▸ To do
The required output is the exact run of lines below that opens at the line with "Dirichlet series -/" and closes at the line with "ℕ) : ℂ) ^ (-s)) := by".

▸ Data to examine
════════
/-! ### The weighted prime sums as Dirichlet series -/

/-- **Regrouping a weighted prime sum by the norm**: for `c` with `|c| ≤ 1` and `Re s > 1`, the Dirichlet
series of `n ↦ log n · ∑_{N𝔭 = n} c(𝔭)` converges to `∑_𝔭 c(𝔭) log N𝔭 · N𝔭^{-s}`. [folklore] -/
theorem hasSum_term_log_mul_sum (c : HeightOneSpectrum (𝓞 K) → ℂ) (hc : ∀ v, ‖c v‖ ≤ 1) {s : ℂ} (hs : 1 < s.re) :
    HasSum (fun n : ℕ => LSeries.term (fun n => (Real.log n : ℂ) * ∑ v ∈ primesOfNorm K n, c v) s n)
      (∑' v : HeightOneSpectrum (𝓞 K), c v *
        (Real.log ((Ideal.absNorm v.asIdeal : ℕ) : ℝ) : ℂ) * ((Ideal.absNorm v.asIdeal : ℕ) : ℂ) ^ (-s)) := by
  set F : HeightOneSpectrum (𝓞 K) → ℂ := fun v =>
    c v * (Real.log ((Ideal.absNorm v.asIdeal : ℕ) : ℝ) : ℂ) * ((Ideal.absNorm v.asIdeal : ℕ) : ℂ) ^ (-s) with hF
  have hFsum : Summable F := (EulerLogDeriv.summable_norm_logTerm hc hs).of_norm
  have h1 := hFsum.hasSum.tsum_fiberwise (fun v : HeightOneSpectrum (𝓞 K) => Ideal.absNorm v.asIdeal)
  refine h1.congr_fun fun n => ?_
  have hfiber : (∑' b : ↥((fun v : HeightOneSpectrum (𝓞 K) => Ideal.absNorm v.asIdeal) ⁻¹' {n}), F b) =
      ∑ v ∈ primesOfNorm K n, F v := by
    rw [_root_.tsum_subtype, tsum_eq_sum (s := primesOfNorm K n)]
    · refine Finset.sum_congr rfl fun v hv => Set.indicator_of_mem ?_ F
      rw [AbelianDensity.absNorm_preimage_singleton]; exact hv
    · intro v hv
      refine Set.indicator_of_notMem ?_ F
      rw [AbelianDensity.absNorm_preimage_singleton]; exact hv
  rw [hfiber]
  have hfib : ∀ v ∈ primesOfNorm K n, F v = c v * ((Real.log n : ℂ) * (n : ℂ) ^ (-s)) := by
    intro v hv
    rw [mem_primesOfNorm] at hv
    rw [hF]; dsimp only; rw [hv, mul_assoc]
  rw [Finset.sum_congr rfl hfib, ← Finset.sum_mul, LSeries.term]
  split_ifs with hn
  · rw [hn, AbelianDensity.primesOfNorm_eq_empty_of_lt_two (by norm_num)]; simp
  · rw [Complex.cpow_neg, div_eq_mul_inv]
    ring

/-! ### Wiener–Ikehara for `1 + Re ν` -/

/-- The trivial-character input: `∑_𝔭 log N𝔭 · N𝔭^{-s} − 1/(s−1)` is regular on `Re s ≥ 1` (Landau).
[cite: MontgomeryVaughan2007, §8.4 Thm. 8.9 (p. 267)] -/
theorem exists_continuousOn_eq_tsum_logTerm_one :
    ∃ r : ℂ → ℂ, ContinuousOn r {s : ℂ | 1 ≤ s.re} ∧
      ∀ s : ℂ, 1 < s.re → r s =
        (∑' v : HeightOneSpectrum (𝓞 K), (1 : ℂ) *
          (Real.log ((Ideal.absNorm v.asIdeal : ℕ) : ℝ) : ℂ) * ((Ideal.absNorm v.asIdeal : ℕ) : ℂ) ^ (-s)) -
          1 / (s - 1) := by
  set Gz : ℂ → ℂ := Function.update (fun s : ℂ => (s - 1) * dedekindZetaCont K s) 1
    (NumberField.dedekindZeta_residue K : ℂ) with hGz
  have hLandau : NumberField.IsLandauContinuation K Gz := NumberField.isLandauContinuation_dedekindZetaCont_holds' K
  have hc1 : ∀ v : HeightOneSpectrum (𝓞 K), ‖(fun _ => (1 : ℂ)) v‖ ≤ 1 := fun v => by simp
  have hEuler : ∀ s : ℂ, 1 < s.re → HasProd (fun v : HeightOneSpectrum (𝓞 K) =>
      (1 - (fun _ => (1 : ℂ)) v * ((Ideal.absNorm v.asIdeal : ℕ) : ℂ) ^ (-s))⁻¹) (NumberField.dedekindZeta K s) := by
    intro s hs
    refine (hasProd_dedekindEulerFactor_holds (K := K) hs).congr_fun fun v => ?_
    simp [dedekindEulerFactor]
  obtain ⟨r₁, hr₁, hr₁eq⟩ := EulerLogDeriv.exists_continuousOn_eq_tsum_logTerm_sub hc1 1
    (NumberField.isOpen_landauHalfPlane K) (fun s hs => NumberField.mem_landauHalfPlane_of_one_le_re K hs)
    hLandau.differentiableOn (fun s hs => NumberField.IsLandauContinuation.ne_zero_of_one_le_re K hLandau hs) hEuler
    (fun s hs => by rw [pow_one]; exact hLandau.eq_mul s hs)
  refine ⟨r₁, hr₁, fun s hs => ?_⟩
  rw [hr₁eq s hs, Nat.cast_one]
════════
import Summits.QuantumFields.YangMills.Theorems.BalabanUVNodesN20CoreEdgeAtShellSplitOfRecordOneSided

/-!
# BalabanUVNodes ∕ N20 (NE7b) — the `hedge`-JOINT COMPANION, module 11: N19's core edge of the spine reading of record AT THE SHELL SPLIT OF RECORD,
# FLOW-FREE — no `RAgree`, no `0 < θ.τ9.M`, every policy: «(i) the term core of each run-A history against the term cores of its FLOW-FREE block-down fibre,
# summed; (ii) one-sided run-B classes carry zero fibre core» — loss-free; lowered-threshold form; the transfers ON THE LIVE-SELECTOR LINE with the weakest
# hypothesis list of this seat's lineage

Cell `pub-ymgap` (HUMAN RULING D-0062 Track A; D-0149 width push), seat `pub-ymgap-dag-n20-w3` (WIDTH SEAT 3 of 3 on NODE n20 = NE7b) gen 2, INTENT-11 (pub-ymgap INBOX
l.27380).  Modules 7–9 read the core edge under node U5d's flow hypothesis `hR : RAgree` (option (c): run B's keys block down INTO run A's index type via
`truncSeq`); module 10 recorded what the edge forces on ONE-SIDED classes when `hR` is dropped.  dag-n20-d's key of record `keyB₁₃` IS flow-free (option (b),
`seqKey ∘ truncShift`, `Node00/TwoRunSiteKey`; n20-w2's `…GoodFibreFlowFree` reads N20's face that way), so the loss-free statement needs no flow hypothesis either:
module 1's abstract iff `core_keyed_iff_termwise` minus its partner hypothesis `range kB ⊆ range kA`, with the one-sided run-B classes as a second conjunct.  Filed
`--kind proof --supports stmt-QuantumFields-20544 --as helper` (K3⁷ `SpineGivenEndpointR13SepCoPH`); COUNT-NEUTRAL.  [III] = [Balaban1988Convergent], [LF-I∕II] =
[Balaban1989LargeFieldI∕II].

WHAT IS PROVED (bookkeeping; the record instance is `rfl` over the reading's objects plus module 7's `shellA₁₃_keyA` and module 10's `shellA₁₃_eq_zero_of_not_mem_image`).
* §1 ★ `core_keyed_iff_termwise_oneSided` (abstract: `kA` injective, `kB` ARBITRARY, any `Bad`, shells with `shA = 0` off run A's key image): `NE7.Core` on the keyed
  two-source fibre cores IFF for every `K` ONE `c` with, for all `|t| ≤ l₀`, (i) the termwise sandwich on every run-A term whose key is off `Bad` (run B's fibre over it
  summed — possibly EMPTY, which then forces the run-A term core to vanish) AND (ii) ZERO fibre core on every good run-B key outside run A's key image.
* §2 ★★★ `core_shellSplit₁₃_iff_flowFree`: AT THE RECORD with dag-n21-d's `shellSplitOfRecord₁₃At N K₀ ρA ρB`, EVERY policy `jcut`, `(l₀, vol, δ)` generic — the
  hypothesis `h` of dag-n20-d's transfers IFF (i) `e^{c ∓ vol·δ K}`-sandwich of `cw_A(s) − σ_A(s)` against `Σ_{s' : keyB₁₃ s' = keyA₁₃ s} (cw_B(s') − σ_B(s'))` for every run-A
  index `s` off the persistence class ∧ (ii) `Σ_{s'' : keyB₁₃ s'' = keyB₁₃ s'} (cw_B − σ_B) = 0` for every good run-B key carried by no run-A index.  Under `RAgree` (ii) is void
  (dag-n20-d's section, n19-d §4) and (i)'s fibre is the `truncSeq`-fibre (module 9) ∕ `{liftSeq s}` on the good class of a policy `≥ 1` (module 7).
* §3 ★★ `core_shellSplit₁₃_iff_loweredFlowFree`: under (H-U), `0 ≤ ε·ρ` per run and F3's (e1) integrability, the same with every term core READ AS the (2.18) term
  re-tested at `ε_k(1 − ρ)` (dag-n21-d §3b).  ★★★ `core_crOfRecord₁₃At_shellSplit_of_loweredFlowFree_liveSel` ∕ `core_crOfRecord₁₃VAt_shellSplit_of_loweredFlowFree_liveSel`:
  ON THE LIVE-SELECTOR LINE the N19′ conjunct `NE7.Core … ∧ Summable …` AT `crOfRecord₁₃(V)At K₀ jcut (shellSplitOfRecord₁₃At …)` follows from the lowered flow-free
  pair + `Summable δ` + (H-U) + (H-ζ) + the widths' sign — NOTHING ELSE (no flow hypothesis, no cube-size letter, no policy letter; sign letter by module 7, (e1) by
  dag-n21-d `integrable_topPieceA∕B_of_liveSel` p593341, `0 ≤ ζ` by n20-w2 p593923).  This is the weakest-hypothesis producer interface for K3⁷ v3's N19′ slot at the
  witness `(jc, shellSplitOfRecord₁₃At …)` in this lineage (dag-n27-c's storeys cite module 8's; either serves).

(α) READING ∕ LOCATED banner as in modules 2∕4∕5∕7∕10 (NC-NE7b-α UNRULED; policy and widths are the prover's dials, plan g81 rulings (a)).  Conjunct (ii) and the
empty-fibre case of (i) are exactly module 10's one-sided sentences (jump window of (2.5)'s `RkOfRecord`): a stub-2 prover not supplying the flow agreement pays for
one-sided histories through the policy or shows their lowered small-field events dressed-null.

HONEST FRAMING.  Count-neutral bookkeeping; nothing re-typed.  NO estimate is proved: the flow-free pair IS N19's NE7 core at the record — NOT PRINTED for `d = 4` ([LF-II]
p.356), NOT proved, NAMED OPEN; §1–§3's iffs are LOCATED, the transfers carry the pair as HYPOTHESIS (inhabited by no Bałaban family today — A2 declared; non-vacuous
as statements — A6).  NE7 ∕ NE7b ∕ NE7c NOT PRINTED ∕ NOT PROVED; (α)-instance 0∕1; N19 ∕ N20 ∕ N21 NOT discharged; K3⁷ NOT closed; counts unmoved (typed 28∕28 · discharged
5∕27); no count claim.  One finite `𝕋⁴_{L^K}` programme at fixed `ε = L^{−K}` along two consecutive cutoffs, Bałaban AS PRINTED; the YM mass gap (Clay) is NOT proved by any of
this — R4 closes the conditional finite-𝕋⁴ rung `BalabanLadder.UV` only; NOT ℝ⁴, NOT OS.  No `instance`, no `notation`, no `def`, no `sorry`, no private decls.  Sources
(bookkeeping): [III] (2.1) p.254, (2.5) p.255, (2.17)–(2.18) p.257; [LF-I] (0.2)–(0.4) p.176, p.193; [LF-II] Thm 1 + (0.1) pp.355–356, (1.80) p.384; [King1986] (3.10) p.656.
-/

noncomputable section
════════
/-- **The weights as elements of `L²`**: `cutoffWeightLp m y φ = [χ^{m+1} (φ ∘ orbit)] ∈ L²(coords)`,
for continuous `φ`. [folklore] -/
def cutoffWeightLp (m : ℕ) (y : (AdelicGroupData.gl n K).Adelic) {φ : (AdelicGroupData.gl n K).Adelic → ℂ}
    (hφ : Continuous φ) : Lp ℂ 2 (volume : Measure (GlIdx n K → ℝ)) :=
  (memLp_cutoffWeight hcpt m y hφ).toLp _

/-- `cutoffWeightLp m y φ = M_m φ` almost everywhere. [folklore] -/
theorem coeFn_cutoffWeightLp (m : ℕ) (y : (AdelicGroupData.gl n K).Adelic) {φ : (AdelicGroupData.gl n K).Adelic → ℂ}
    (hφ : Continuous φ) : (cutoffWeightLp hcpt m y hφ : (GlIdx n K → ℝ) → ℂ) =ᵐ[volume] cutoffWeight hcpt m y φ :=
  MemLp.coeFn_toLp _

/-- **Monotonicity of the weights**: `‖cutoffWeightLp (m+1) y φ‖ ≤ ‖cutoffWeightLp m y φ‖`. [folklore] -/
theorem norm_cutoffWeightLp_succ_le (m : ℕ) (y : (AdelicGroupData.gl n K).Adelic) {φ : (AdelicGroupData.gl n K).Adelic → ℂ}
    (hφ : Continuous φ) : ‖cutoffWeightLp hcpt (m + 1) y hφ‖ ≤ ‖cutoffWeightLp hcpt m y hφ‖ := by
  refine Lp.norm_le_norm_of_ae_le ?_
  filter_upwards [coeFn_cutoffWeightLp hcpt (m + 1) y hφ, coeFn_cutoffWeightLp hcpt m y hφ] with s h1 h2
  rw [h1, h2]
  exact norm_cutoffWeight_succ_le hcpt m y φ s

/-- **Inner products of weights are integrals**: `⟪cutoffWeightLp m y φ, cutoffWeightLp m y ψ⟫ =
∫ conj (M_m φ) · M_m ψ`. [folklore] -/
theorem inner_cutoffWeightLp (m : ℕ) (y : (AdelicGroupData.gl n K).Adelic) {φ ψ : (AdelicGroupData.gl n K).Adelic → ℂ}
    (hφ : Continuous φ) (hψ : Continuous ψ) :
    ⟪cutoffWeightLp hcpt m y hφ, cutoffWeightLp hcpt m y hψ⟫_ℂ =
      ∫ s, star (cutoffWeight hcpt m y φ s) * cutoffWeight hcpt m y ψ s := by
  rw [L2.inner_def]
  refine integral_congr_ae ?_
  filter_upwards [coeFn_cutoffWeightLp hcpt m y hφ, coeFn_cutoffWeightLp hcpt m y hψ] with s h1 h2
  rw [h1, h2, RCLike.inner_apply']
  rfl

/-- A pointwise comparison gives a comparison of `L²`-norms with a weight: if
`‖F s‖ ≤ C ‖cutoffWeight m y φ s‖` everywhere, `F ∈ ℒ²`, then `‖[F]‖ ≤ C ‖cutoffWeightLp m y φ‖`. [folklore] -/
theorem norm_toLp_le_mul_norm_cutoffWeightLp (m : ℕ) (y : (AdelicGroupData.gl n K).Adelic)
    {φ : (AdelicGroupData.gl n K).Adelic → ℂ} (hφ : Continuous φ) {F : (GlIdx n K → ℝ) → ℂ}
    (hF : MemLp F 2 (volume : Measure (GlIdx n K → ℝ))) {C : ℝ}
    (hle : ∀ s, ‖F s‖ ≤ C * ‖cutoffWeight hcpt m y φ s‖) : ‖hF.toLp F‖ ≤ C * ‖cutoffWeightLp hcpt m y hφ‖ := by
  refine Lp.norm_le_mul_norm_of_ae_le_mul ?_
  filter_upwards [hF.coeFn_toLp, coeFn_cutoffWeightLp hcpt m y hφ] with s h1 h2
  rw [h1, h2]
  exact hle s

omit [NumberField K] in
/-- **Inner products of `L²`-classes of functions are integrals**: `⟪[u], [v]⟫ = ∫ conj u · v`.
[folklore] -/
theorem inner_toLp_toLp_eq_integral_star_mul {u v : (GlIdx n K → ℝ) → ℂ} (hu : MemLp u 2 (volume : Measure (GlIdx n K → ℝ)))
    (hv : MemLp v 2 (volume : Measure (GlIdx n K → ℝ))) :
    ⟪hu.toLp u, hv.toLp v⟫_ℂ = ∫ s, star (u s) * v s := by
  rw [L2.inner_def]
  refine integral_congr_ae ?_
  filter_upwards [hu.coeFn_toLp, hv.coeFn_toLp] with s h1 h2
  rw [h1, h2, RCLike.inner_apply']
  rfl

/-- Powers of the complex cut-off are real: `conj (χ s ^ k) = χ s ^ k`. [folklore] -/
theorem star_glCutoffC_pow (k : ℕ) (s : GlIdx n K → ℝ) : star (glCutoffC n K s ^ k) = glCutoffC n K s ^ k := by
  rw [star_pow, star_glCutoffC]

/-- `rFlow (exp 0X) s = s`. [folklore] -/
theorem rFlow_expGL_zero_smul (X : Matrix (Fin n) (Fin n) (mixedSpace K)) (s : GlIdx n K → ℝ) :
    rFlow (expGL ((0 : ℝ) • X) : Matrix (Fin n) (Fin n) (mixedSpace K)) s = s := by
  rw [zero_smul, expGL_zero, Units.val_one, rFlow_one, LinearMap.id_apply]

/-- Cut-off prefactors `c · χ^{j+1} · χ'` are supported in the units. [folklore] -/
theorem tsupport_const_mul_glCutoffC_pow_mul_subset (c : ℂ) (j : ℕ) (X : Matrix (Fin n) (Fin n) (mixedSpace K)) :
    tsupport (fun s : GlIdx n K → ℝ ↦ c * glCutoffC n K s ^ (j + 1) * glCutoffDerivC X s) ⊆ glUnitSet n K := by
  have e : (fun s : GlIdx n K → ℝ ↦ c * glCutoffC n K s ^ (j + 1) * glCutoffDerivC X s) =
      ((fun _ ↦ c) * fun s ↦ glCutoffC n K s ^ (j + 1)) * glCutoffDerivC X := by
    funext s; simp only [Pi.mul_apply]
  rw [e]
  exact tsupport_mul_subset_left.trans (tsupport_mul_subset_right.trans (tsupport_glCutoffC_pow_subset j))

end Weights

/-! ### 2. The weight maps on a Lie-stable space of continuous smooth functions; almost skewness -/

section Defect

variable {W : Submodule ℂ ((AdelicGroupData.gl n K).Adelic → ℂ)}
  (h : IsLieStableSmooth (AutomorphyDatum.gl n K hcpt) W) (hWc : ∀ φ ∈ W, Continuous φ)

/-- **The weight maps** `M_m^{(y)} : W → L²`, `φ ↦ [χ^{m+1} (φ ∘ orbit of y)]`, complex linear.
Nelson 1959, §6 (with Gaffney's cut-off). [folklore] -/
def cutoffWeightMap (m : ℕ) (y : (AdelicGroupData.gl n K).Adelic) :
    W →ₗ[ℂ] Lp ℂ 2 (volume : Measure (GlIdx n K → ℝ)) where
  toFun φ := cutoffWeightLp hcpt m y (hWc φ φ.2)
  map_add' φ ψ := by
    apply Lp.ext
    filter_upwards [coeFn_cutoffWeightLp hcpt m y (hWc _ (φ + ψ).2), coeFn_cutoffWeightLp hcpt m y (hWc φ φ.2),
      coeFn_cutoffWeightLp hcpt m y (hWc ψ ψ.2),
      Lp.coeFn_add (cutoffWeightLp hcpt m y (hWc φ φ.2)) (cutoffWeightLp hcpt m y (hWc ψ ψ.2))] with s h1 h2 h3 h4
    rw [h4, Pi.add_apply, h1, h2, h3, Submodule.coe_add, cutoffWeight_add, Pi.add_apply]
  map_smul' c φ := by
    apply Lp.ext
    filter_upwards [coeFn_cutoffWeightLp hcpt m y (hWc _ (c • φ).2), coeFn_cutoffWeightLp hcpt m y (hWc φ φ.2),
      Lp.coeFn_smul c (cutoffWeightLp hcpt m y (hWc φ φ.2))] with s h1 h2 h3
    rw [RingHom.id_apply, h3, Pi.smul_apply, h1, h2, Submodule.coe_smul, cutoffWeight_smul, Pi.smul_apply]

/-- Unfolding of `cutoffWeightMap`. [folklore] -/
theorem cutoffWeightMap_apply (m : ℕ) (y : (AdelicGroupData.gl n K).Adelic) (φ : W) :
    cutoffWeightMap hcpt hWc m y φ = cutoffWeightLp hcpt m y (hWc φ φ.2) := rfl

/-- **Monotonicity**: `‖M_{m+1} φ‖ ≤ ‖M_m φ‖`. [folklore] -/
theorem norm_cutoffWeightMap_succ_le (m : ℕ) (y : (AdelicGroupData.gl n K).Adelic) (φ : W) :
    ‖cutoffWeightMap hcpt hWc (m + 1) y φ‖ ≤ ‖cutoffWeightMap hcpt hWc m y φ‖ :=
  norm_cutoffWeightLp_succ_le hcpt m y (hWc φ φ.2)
════════
▸ Exercise result
/-! ### The weighted prime sums as Dirichlet series -/

/-- **Regrouping a weighted prime sum by the norm**: for `c` with `|c| ≤ 1` and `Re s > 1`, the Dirichlet
series of `n ↦ log n · ∑_{N𝔭 = n} c(𝔭)` converges to `∑_𝔭 c(𝔭) log N𝔭 · N𝔭^{-s}`. [folklore] -/
theorem hasSum_term_log_mul_sum (c : HeightOneSpectrum (𝓞 K) → ℂ) (hc : ∀ v, ‖c v‖ ≤ 1) {s : ℂ} (hs : 1 < s.re) :
    HasSum (fun n : ℕ => LSeries.term (fun n => (Real.log n : ℂ) * ∑ v ∈ primesOfNorm K n, c v) s n)
      (∑' v : HeightOneSpectrum (𝓞 K), c v *
        (Real.log ((Ideal.absNorm v.asIdeal : ℕ) : ℝ) : ℂ) * ((Ideal.absNorm v.asIdeal : ℕ) : ℂ) ^ (-s)) := by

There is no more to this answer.